2018 marked the 50th anniversary of the introduction of energy dispersive X-ray spectrometry (EDS) with semiconductor detectors to electron-excited X-ray microanalysis. Initially useful for qualitative analysis, EDS has developed into a fully quantitative analytical tool that can match wavelength dispersive spectrometry for accuracy in the determination of major (mass concentration C > 0.1) and minor (0.01 ≤ C ≤ 0.1) constituents, and useful accuracy can extend well into the trace (0.001 < C < 0.01) constituent range even when severe peak interference occurs. Accurate analysis is possible for low atomic number elements (B, C, N, O, and F), and at low beam energy, which can optimize lateral and depth spatial resolution. By recording a full EDS spectrum at each picture element of a scan, comprehensive quantitative compositional mapping can also be performed.
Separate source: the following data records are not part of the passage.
/-! ## 3. The patched support rung -/

/-- The cells of two words meet in at most `|agree|` points. [this file] -/
theorem card_cells_inter_le (w w' : Fin (qOf m) → Fin (qOf m)) :
    (Finset.univ.map ⟨wordCell m w, wordCell_injective w⟩ ∩
        Finset.univ.map ⟨wordCell m w', wordCell_injective w'⟩).card ≤ (agree w w').card := by
  refine Finset.card_le_card_of_injOn Prod.fst (fun x hx => ?_) fun x hx y hy hxy => ?_
  · obtain ⟨hx₁, hx₂⟩ := Finset.mem_inter.1 (Finset.mem_coe.1 hx)
    obtain ⟨jk, -, rfl⟩ := Finset.mem_map.1 hx₁
    obtain ⟨jk', -, hjk'⟩ := Finset.mem_map.1 hx₂
    have h₂ : wordCell m w' jk' = wordCell m w jk := hjk'
    have hp : permPad (sq_le_qOf m) jk' = permPad (sq_le_qOf m) jk := (Prod.ext_iff.1 h₂).1
    have hv : w' (permPad (sq_le_qOf m) jk') = w (permPad (sq_le_qOf m) jk) := (Prod.ext_iff.1 h₂).2
    rw [hp] at hv
    exact Finset.mem_coe.2 (mem_agree.2 hv.symm)
  · obtain ⟨jk, -, rfl⟩ := Finset.mem_map.1 (Finset.mem_inter.1 (Finset.mem_coe.1 hx)).1
    obtain ⟨jk₂, -, rfl⟩ := Finset.mem_map.1 (Finset.mem_inter.1 (Finset.mem_coe.1 hy)).1
    have h₃ : permPad (sq_le_qOf m) jk = permPad (sq_le_qOf m) jk₂ := hxy
    rw [(permPad (sq_le_qOf m)).injective h₃]

/-- Two distinct live labels agree on `≤ 2 + 2·(3^r − 1) = 2·3^r` positions. [this file] -/
theorem card_agree_wordL_le {L : List ((Fin 3 → Fin (qOf m)) × (Fin 3 → Fin (qOf m)))}
    (hB : L.Pairwise fun p p' => p.2 ≠ p'.2) {c c' : Fin 3 → Fin (qOf m)} (hcc' : c ≠ c')
    (hc : ∀ p ∈ L, c ≠ p.2) (hc' : ∀ p ∈ L, c' ≠ p.2) :
    (agree (wordL m L c) (wordL m L c')).card ≤ 2 * 3 ^ L.length := by
  have h1 := Finset.card_le_card (agree_subset (wordL m L c) (kiWord m c) (wordL m L c') (kiWord m c'))
  have h2 := Finset.card_union_le (agree (kiWord m c) (kiWord m c') ∪ differ (wordL m L c) (kiWord m c))
    (differ (wordL m L c') (kiWord m c'))
  have h3 := Finset.card_union_le (agree (kiWord m c) (kiWord m c')) (differ (wordL m L c) (kiWord m c))
  have h4 := card_agree_kiWord_le (m := m) hcc'
  have h5 := card_differ_wordL_lt hB hc
  have h6 := card_differ_wordL_lt hB hc'
  omega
Compositional imaging with electron energy loss spectroscopy (EELS) can be performed in both the energy-filtering transmission electron microscope (EFTEM) and in the scanning transmission electron microscope (STEM). Quantitative elemental distributions are obtained from core-edges produced by inner-shell excitations, although more detailed information about chemical bonding and electronic structure is also available from the fine structure associated with valence electron excitations. The fixed-beam EFTEM can provide data from large numbers of pixels very rapidly and offers an advantage for analysis of extended specimen regions containing relatively high atomic concentrations. Acquisition of entire spectra at each pixel in the field-emission STEM (spectrum-imaging technique) provides improved flexibility and accuracy despite the longer recording times. Spectrum-imaging allows post facto data processing with parameters that can be varied after acquisition is completed. In suitably thin specimens, EELS compositional mapping can provide a sensitivity of a few atoms for certain elements.